→ TASK GOAL: Reproduce the entries from their first line up to and including the line with "Def-free composition of". Leave out everything after it.

→ EXTRACTED DATA:

import Summits.Parity.GeneralizedHardyLittlewood.Theorems.GreenTaoLevelTwoMNTwoBoxRegroup
import Summits.Parity.GeneralizedHardyLittlewood.Theorems.GreenTaoLevelTwoMNTwoQuadrilinearDenominator

/-!
# Route `GreenTaoLevelTwo`, crux `MNTwo` (stmt-Parity-21276), line `birth`, stub `stub_mnVertical`:
# regrouping into four bounded functions and extracting the denominator (GT 2008b §10, Lemma 24)

Steps 7 and 9 of the remaining Lemma-24 assembly for `stub_mnVertical` (B. Green, T. Tao,
*Quadratic uniformity of the Möbius function*, Ann. Inst. Fourier 58 (2008) = arXiv:math/0606087,
§10: "we may thus find … bounded functions `b(l₂,m₁,m₂), …` … Applying Lemma A.9 three times").
Def-free composition of `…MNTwoBoxRegroup.box_regroup` (the fifteen remaining real cutoffs, the
box indicators `χ₁(l₁,l₂)`, `χ₂(m₁,m₂)` and the character `e(β·P(l₀+l₂+l₁, m₀+m₂+m₁))` regroup into
`b₁(l₂,m₁,m₂) b₂(l₁,m₁,m₂) b₃(l₁,l₂,m₂) b₄(l₁,l₂,m₁)`) with
`…MNTwoQuadrilinearDenominator.quadrilinear_denominator` (box Cauchy–Schwarz and three rounds of
Lemma 32 (ii)) on the boxes `l₁, l₂ ∈ [−L,L]`, `m₁, m₂ ∈ [−M,M]`: a large weighted sum of
`e(2θ l₁l₂m₁m₂)` (after the Fourier replacement of the sixteenth cutoff) forces a denominator
`q ≤ Q(η)` with `‖q·2θ‖_{ℝ/ℤ} ≤ C(η)/(2L+1)`-type bound; all the `δ`-parameters and largeness
conditions `H1–H6` of `quadrilinear_denominator` are passed through.

* `regrouped_denominator` — the statement just described.

References: [GreenTao2008QuadraticMobius] arXiv:math/0606087 §10 (proof of Lemma 24), App. A.
-/

noncomputable section

open Finset
open scoped FourierTransform

namespace Summit.Parity.GeneralizedHardyLittlewood.GreenTaoLevelTwoMNTwoRegroupedDenominator

open Literature.NumberTheory.Sieve.Vinogradov (distInt)
open Summit.Parity.GeneralizedHardyLittlewood.GreenTaoLevelTwoMNTwoBoxRegroup (box_regroup)
open Summit.Parity.GeneralizedHardyLittlewood.GreenTaoLevelTwoMNTwoQuadrilinearDenominator
  (quadrilinear_denominator)

/-- **Regrouping and denominator extraction (Lemma 24, steps (b) and Lemma 32 ×3).**  Let
`|wt| ≤ 1`, `|χ₁|, |χ₂| ≤ 1`, `β, θ ∈ ℝ`, `L, M ≥ 1`, `0 < η ≤ 1`, and the `δ`-parameters /
largeness conditions of `…MNTwoQuadrilinearDenominator.quadrilinear_denominator` for the boxes
`[−L,L], [−L,L], [−M,M], [−M,M]`.  If
`η(2L+1)²(2M+1)² ≤ ‖∑_{l₁,m₁,l₂,m₂} (Π₁₅ wt · χ₁χ₂) e(β P(l₀+l₂+l₁,m₀+m₂+m₁)) e(2θ l₁l₂m₁m₂)‖`
then some `1 ≤ q ≤ (25672/(κ/2)²)(25672/δB²)(25672/δC²)` has
`‖q·(2θ)‖_{ℝ/ℤ} ≤ 2630455808·64·δ₁C/(δC⁶(2L+1))`.
[cite: GreenTao2008QuadraticMobius, §10 (proof of Lemma 24), App. A Lemma 32] -/
theorem regrouped_denominator (wt : ℤ → ℤ → ℝ) (hwt : ∀ l m, |wt l m| ≤ 1)
    (χ₁ χ₂ : ℤ → ℤ → ℝ) (hχ₁ : ∀ x y, |χ₁ x y| ≤ 1) (hχ₂ : ∀ x y, |χ₂ x y| ≤ 1)
    (β θ : ℝ) (d w s t l₀ m₀ : ℤ) {L M : ℕ}
    {η κ δ₁A δB δ₁B δC δ₁C : ℝ} (hη : 0 < η) (hη1 : η ≤ 1) (hκ : κ = η ^ 16)
    (hδ₁A : δ₁A = 1 / (κ * (((M : ℤ) - (-(M : ℤ)) + 1 : ℤ) : ℝ)))
    (hδB : δB = (κ / 2) ^ 3 / 51344)
    (hδ₁B : δ₁B = 2630455808 * 64 * δ₁A / ((κ / 2) ^ 6 * (((M : ℤ) - (-(M : ℤ)) + 1 : ℤ) : ℝ)))
    (hδC : δC = δB ^ 3 / 51344)
    (hδ₁C : δ₁C = 2630455808 * 64 * δ₁B / (δB ^ 6 * (((L : ℤ) - (-(L : ℤ)) + 1 : ℤ) : ℝ)))
    (H1 : δ₁A ≤ κ / 16) (H2 : 2 < (κ / 4) ^ 2 * (((M : ℤ) - (-(M : ℤ)) + 1 : ℤ) : ℝ))
    (H3 : δ₁B ≤ δB / 8) (H4 : 2 < (δB / 2) ^ 2 * (((L : ℤ) - (-(L : ℤ)) + 1 : ℤ) : ℝ))
    (H5 : δ₁C ≤ δC / 8) (H6 : 2 < (δC / 2) ^ 2 * (((L : ℤ) - (-(L : ℤ)) + 1 : ℤ) : ℝ))
    (hlarge : η * (((L : ℤ) - (-(L : ℤ)) + 1 : ℤ) : ℝ) * (((L : ℤ) - (-(L : ℤ)) + 1 : ℤ) : ℝ) *
        (((M : ℤ) - (-(M : ℤ)) + 1 : ℤ) : ℝ) * (((M : ℤ) - (-(M : ℤ)) + 1 : ℤ) : ℝ) ≤
      ‖∑ l₁ ∈ Icc (-(L : ℤ)) L, ∑ m₁ ∈ Icc (-(M : ℤ)) M, ∑ l₂ ∈ Icc (-(L : ℤ)) L,
        ∑ m₂ ∈ Icc (-(M : ℤ)) M,
        (((wt l₀ m₀ * wt l₀ (m₀ + m₁) * wt (l₀ + l₁) m₀ * wt (l₀ + l₁) (m₀ + m₁)) *
            (wt l₀ (m₀ + m₂) * wt l₀ (m₀ + m₂ + m₁) * wt (l₀ + l₁) (m₀ + m₂) *
              wt (l₀ + l₁) (m₀ + m₂ + m₁)) *
            (wt (l₀ + l₂) m₀ * wt (l₀ + l₂) (m₀ + m₁) * wt (l₀ + l₂ + l₁) m₀ *
              wt (l₀ + l₂ + l₁) (m₀ + m₁)) *
            (wt (l₀ + l₂) (m₀ + m₂) * wt (l₀ + l₂) (m₀ + m₂ + m₁) * wt (l₀ + l₂ + l₁) (m₀ + m₂)) *
            χ₁ l₁ l₂ * χ₂ m₁ m₂ : ℝ) : ℂ) *
          (𝐞 (β * ((d + s * (l₀ + l₂ + l₁)) * (w + t * (m₀ + m₂ + m₁)) : ℤ)) : ℂ) *
          (𝐞 (2 * θ * l₁ * l₂ * m₁ * m₂) : ℂ)‖) :
    ∃ q : ℕ, 1 ≤ q ∧
      (q : ℝ) ≤ (25672 / (κ / 2) ^ 2) * (25672 / δB ^ 2) * (25672 / δC ^ 2) ∧
      distInt (q * (2 * θ)) ≤
        2630455808 * 64 * δ₁C / (δC ^ 6 * (((L : ℤ) - (-(L : ℤ)) + 1 : ℤ) : ℝ)) := by
  classical
  obtain ⟨b₁, b₂, b₃, b₄, hb₁, hb₂, hb₃, hb₄, hterm⟩ :=
    box_regroup wt hwt χ₁ χ₂ hχ₁ hχ₂ β d w s t l₀ m₀
  -- rewrite every term and reorder the sums to `l₁, l₂, m₁, m₂`
  have hsum : ∑ l₁ ∈ Icc (-(L : ℤ)) L, ∑ m₁ ∈ Icc (-(M : ℤ)) M, ∑ l₂ ∈ Icc (-(L : ℤ)) L,
        ∑ m₂ ∈ Icc (-(M : ℤ)) M,
        (((wt l₀ m₀ * wt l₀ (m₀ + m₁) * wt (l₀ + l₁) m₀ * wt (l₀ + l₁) (m₀ + m₁)) *
            (wt l₀ (m₀ + m₂) * wt l₀ (m₀ + m₂ + m₁) * wt (l₀ + l₁) (m₀ + m₂) *
              wt (l₀ + l₁) (m₀ + m₂ + m₁)) *
            (wt (l₀ + l₂) m₀ * wt (l₀ + l₂) (m₀ + m₁) * wt (l₀ + l₂ + l₁) m₀ *
              wt (l₀ + l₂ + l₁) (m₀ + m₁)) *
            (wt (l₀ + l₂) (m₀ + m₂) * wt (l₀ + l₂) (m₀ + m₂ + m₁) * wt (l₀ + l₂ + l₁) (m₀ + m₂)) *
            χ₁ l₁ l₂ * χ₂ m₁ m₂ : ℝ) : ℂ) *
          (𝐞 (β * ((d + s * (l₀ + l₂ + l₁)) * (w + t * (m₀ + m₂ + m₁)) : ℤ)) : ℂ) *
          (𝐞 (2 * θ * l₁ * l₂ * m₁ * m₂) : ℂ) =
      ∑ l₁ ∈ Icc (-(L : ℤ)) L, ∑ l₂ ∈ Icc (-(L : ℤ)) L, ∑ m₁ ∈ Icc (-(M : ℤ)) M,
        ∑ m₂ ∈ Icc (-(M : ℤ)) M,
          b₁ l₂ m₁ m₂ * b₂ l₁ m₁ m₂ * b₃ l₁ l₂ m₂ * b₄ l₁ l₂ m₁ *
            (𝐞 ((2 * θ) * l₁ * l₂ * m₁ * m₂) : ℂ) := by
    refine Finset.sum_congr rfl fun l₁ _ => ?_
    rw [Finset.sum_comm]
    refine Finset.sum_congr rfl fun l₂ _ => Finset.sum_congr rfl fun m₁ _ =>
      Finset.sum_congr rfl fun m₂ _ => ?_
    rw [hterm l₁ m₁ l₂ m₂]
  rw [hsum] at hlarge
  exact quadrilinear_denominator (2 * θ) (by omega) (by omega) (by omega) (by omega) b₁ b₂ b₃ b₄
    hb₁ hb₂ hb₃ hb₄ hη hη1 hκ hδ₁A hδB hδ₁B hδC hδ₁C H1 H2 H3 H4 H5 H6 hlarge

end Summit.Parity.GeneralizedHardyLittlewood.GreenTaoLevelTwoMNTwoRegroupedDenominator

→ TASK RESPONSE:
import Summits.Parity.GeneralizedHardyLittlewood.Theorems.GreenTaoLevelTwoMNTwoBoxRegroup
import Summits.Parity.GeneralizedHardyLittlewood.Theorems.GreenTaoLevelTwoMNTwoQuadrilinearDenominator

/-!
# Route `GreenTaoLevelTwo`, crux `MNTwo` (stmt-Parity-21276), line `birth`, stub `stub_mnVertical`:
# regrouping into four bounded functions and extracting the denominator (GT 2008b §10, Lemma 24)

Steps 7 and 9 of the remaining Lemma-24 assembly for `stub_mnVertical` (B. Green, T. Tao,
*Quadratic uniformity of the Möbius function*, Ann. Inst. Fourier 58 (2008) = arXiv:math/0606087,
§10: "we may thus find … bounded functions `b(l₂,m₁,m₂), …` … Applying Lemma A.9 three times").
Def-free composition of `…MNTwoBoxRegroup.box_regroup` (the fifteen remaining real cutoffs, the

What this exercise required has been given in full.